■ **Your goal**
After finding the line with "(w₀ i : ℂ))).re ∧" in the data below, set down exactly each line through the one with "obtain ⟨T, hT⟩ := hsig", inclusive, and stop there.

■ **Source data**
━━━━━━━━━━━━━━━━

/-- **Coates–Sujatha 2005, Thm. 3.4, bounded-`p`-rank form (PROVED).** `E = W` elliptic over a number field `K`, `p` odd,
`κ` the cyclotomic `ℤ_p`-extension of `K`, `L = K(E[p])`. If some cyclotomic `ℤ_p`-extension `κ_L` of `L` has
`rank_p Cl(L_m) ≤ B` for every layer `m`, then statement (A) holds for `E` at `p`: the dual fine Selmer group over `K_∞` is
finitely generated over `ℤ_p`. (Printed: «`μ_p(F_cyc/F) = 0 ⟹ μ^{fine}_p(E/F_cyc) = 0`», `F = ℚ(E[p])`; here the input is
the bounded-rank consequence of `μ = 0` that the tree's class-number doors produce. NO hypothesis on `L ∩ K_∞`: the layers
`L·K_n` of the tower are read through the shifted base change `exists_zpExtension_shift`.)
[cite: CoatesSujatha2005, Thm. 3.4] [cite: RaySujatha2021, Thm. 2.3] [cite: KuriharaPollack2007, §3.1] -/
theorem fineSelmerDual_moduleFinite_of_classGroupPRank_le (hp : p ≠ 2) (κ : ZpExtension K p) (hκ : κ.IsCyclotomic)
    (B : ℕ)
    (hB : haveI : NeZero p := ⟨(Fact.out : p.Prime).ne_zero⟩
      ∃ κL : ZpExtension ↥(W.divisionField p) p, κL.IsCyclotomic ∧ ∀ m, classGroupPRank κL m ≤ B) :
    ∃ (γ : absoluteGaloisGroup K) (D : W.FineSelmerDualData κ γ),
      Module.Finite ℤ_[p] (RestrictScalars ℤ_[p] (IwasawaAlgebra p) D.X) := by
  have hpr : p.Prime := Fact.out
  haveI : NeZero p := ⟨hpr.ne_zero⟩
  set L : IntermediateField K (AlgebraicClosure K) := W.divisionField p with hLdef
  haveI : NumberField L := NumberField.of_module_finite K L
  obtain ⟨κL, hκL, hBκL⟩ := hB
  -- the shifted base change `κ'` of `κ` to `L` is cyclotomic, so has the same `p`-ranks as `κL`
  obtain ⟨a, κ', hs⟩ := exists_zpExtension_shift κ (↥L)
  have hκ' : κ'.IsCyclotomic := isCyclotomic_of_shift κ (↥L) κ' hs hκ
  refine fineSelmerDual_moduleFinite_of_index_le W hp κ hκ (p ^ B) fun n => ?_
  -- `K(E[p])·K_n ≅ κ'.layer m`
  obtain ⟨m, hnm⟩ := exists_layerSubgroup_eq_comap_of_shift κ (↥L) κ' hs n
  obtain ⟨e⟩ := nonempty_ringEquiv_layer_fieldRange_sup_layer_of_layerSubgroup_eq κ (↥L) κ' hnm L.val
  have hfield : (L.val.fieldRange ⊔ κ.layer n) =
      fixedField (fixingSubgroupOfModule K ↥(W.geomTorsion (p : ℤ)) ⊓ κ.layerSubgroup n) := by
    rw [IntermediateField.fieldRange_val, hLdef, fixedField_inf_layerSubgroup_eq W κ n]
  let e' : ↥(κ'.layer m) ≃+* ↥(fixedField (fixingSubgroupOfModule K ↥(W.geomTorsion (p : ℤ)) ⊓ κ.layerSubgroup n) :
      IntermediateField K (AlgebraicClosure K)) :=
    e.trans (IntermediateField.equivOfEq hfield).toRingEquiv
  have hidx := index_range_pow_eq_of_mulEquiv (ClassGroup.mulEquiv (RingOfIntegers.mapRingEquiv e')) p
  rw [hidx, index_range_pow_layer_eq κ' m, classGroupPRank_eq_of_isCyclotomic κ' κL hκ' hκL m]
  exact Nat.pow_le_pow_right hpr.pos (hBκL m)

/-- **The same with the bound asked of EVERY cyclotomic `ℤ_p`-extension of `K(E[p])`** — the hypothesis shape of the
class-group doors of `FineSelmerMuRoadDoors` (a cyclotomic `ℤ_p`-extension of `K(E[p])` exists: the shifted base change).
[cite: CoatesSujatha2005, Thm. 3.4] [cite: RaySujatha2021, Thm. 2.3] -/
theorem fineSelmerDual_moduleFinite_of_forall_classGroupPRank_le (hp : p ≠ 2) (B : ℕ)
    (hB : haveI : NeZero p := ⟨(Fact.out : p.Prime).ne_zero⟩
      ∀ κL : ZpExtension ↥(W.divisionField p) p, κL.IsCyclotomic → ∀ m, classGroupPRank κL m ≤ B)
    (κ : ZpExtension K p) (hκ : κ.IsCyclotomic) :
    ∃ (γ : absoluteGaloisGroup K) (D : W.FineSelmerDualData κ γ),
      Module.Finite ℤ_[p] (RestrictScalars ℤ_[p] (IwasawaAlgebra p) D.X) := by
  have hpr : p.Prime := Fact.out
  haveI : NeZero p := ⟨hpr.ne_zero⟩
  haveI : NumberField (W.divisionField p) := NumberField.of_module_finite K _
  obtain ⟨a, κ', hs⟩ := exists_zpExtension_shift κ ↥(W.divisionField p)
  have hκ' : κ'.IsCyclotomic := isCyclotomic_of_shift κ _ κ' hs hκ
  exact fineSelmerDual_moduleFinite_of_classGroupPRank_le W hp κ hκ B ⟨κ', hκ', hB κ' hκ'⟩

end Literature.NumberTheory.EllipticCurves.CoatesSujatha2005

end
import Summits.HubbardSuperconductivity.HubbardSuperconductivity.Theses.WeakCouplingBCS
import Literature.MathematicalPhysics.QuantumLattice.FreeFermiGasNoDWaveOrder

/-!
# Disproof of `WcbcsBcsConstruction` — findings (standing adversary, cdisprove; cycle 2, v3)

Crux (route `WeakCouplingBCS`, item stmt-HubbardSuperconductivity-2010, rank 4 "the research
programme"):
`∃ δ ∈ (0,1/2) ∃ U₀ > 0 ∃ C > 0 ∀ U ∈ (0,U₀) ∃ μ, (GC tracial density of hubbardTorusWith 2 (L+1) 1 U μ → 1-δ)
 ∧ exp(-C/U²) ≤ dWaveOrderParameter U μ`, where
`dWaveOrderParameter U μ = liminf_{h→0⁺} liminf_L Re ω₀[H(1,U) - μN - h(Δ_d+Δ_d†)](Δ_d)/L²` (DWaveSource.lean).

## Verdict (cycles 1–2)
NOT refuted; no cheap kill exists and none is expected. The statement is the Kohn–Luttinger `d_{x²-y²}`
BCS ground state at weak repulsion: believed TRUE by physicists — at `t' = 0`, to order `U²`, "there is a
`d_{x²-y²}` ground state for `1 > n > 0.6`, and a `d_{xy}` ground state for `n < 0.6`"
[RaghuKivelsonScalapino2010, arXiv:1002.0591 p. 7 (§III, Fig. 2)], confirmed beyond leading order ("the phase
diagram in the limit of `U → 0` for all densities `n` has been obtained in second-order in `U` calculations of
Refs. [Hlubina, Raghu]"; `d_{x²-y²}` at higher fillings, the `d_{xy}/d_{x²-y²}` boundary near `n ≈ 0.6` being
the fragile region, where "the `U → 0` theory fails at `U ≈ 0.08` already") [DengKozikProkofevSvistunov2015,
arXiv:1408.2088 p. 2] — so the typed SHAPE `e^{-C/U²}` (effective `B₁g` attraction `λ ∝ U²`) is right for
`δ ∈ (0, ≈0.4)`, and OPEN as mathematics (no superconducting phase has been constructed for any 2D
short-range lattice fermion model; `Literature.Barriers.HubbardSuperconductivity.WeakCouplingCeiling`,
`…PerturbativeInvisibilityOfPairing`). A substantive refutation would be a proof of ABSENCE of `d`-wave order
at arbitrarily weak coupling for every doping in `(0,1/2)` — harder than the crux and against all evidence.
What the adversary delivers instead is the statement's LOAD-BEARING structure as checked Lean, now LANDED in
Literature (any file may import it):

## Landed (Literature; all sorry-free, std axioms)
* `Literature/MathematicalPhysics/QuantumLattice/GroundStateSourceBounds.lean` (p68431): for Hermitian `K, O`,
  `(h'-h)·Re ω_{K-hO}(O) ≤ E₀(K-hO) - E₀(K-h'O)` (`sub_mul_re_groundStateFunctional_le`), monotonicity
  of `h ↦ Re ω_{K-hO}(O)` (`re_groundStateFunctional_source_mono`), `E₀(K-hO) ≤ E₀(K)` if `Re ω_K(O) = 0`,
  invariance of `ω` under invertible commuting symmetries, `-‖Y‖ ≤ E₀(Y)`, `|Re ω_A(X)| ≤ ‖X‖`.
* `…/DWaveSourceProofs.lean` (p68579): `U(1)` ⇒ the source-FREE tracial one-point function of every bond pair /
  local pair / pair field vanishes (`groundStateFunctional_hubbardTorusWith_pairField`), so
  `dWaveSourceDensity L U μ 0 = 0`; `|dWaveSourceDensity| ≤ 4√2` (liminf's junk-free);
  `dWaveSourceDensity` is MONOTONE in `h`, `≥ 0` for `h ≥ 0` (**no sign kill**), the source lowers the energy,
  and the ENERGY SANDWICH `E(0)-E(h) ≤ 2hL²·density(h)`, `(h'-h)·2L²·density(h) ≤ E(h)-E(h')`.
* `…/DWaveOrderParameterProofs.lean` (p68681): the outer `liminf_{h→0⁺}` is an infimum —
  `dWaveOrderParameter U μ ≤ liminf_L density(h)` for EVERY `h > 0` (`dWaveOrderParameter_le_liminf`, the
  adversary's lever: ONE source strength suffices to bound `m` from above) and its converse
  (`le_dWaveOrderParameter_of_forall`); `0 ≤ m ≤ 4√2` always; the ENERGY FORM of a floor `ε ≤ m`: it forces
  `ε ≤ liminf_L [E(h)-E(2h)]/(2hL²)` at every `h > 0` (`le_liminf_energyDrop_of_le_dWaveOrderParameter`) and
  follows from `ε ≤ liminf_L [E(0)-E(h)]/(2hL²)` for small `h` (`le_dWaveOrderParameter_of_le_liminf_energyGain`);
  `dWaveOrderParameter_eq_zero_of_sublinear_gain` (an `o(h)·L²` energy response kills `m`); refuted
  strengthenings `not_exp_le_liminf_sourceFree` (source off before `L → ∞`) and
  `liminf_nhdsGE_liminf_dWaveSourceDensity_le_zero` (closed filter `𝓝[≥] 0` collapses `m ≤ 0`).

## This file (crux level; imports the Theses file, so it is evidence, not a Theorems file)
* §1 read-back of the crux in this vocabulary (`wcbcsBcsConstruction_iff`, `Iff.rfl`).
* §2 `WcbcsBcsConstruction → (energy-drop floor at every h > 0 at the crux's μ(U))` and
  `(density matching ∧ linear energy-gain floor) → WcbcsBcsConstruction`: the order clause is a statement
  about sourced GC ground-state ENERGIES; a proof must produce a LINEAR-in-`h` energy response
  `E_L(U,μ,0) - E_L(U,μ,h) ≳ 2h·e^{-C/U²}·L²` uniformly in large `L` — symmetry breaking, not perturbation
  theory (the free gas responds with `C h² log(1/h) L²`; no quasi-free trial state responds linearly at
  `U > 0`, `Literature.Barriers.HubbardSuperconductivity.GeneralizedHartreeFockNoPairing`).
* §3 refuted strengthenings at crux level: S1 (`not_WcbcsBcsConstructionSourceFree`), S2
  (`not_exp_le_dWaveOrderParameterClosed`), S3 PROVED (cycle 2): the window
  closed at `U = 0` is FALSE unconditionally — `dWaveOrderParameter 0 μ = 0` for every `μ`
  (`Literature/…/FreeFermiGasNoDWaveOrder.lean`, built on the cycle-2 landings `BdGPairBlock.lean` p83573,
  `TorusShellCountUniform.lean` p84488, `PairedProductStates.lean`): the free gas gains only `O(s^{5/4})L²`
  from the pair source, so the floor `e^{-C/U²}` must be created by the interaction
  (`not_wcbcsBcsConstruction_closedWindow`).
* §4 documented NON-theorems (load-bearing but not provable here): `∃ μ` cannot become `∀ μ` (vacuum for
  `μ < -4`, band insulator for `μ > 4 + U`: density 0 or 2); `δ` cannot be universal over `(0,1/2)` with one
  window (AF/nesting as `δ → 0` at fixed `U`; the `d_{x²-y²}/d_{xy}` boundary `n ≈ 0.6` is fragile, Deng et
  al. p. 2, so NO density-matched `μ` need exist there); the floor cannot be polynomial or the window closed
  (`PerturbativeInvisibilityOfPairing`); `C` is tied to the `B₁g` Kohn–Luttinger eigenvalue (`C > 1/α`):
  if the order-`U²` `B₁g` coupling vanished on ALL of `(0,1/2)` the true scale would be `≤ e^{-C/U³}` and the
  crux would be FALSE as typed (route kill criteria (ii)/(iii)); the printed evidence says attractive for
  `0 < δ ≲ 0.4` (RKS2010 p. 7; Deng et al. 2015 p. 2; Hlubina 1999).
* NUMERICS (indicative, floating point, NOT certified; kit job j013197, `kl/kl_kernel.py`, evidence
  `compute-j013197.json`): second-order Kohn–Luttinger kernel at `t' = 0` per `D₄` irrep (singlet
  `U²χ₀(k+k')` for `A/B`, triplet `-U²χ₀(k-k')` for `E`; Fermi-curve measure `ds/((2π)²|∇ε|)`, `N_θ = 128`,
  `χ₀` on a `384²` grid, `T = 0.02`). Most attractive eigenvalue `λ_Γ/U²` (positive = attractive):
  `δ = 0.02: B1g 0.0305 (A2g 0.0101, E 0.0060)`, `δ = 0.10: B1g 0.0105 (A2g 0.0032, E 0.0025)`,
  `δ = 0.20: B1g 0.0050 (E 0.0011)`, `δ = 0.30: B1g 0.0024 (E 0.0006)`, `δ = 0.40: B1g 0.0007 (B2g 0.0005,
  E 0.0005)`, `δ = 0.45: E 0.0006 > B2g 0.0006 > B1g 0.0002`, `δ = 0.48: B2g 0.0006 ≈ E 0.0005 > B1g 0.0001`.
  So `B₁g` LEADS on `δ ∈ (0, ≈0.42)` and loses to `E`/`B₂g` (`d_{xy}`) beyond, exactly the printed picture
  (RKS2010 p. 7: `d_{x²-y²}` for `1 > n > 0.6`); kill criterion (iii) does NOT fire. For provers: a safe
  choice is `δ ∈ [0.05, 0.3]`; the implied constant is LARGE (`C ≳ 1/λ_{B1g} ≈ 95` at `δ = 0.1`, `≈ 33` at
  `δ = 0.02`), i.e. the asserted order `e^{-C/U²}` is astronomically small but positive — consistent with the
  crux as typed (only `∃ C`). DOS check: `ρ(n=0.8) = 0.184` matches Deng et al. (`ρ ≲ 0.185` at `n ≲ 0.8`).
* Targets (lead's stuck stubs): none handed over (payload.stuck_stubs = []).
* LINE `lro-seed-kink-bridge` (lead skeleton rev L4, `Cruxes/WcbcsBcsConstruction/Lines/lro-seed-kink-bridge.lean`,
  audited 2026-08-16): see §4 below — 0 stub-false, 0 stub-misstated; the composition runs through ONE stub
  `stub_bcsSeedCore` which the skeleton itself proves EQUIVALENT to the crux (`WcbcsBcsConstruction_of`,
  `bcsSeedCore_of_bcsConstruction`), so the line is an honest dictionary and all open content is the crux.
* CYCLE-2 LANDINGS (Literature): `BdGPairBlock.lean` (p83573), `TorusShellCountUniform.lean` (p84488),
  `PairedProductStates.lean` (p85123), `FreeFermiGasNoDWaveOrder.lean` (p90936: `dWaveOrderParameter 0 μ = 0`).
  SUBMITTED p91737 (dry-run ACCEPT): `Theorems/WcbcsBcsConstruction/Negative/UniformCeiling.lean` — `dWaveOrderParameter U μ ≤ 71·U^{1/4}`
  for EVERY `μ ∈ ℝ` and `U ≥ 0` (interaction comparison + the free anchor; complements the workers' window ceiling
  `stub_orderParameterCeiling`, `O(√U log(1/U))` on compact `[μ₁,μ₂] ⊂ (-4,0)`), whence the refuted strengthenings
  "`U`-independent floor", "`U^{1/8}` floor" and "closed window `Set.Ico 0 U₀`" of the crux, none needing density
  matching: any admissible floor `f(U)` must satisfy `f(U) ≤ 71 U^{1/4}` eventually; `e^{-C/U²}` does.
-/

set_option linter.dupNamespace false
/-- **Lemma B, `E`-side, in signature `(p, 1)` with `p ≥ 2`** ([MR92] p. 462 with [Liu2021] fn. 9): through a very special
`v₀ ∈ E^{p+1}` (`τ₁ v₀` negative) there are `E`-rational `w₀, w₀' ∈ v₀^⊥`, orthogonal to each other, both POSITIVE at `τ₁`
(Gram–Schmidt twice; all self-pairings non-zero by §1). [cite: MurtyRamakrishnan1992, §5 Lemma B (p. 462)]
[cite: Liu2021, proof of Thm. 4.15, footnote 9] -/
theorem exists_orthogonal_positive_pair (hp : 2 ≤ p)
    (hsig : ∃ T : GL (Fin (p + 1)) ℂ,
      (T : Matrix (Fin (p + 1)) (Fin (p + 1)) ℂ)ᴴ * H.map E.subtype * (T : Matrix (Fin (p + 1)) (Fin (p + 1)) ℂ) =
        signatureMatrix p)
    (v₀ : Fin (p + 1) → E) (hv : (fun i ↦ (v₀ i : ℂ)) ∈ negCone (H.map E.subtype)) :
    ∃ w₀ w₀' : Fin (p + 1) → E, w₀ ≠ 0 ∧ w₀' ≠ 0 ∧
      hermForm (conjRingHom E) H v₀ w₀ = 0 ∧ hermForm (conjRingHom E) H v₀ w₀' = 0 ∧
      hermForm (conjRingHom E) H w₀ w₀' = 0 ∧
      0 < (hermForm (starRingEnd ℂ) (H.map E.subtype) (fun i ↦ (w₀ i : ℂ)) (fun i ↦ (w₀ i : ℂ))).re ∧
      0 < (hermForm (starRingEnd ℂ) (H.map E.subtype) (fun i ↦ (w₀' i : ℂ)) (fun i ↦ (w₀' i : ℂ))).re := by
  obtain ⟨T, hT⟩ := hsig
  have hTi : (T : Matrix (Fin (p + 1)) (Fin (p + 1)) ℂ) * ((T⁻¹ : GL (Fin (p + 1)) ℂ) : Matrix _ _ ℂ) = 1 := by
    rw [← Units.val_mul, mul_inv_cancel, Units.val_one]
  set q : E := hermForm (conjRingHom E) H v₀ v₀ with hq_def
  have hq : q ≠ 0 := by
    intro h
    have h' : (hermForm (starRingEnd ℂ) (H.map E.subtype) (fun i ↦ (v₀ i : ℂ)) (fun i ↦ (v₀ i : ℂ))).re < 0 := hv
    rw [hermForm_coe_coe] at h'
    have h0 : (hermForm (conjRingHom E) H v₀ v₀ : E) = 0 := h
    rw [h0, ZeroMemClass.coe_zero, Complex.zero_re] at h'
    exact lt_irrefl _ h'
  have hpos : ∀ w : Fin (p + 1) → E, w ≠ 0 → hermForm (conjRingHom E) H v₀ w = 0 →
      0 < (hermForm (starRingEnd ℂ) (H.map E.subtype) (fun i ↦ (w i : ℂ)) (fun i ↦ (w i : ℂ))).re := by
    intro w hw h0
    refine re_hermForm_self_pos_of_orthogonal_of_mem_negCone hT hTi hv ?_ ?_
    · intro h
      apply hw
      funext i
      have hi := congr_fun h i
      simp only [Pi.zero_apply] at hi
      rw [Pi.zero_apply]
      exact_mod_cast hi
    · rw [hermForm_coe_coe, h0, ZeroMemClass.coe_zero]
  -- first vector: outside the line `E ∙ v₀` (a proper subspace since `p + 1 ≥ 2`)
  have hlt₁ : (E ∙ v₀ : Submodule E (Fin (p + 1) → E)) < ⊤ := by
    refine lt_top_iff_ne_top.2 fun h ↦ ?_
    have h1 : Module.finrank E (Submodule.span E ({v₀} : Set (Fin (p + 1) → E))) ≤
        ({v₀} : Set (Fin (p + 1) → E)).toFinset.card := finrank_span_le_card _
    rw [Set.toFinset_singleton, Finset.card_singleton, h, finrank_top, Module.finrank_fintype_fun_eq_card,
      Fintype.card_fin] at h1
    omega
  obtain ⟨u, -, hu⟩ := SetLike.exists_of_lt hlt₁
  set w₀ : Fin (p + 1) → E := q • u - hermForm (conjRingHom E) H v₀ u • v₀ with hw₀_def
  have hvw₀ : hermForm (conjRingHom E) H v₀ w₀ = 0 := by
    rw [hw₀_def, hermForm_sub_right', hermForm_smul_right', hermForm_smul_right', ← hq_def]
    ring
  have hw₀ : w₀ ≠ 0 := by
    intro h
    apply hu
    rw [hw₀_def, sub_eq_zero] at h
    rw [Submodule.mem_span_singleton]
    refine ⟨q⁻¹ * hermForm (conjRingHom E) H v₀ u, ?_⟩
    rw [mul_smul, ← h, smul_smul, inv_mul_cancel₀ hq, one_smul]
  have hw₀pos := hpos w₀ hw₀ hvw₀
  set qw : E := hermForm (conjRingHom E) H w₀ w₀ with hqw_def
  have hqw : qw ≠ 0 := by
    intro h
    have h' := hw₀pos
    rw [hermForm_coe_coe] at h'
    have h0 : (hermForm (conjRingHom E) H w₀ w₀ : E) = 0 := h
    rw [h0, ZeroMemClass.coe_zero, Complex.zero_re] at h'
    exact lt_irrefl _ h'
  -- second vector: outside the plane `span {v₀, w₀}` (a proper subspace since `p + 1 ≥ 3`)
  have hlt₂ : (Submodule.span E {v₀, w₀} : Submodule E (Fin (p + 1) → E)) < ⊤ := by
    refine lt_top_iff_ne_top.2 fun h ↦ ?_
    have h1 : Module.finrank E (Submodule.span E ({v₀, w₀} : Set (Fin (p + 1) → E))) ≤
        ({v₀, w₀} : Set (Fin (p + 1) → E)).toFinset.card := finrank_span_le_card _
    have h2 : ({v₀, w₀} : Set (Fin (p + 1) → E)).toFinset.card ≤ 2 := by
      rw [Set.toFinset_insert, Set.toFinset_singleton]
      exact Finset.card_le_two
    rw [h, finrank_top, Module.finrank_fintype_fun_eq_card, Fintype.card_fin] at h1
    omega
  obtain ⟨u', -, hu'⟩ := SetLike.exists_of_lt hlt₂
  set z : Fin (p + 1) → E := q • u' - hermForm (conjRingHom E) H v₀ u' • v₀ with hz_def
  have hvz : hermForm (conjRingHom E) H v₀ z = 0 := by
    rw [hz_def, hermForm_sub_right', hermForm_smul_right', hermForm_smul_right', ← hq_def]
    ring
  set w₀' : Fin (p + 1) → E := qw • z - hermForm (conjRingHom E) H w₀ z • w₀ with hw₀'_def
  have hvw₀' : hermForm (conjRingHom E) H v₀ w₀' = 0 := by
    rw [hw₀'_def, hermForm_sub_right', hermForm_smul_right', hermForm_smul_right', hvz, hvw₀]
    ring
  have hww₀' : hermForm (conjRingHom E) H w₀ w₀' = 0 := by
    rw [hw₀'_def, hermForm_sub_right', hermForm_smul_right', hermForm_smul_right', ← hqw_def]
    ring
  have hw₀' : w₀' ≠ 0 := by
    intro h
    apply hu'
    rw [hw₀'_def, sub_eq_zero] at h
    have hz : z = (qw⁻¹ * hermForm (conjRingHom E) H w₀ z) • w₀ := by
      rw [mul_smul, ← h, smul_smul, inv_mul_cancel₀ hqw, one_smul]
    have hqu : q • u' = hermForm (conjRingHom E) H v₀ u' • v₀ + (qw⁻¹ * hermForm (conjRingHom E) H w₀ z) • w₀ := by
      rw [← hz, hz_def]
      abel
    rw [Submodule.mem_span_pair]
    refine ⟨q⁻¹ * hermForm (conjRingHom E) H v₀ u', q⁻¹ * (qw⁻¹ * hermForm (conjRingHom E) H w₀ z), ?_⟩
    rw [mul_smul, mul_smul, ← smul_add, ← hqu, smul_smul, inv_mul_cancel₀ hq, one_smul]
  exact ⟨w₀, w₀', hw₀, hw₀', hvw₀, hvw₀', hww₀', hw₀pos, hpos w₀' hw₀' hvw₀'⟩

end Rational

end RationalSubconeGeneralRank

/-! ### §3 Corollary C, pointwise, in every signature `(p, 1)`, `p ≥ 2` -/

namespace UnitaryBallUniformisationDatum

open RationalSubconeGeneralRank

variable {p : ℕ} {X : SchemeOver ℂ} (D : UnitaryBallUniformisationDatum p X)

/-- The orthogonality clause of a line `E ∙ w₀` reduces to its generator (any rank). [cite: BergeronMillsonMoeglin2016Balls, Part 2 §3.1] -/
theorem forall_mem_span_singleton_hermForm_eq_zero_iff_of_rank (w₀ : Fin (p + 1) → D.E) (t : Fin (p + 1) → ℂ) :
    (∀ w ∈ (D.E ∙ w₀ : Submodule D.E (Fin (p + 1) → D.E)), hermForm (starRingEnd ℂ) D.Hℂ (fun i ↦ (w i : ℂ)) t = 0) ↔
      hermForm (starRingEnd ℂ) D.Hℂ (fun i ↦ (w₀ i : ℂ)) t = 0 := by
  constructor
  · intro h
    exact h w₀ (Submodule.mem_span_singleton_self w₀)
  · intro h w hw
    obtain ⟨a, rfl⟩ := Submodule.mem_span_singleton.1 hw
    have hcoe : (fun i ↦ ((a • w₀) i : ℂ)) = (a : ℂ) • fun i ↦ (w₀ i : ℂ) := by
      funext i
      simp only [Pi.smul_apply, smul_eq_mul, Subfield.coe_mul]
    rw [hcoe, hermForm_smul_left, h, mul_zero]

━━━━━━━━━━━━━━━━

■ **Solution to the problem**
      0 < (hermForm (starRingEnd ℂ) (H.map E.subtype) (fun i ↦ (w₀ i : ℂ)) (fun i ↦ (w₀ i : ℂ))).re ∧
      0 < (hermForm (starRingEnd ℂ) (H.map E.subtype) (fun i ↦ (w₀' i : ℂ)) (fun i ↦ (w₀' i : ℂ))).re := by
  obtain ⟨T, hT⟩ := hsig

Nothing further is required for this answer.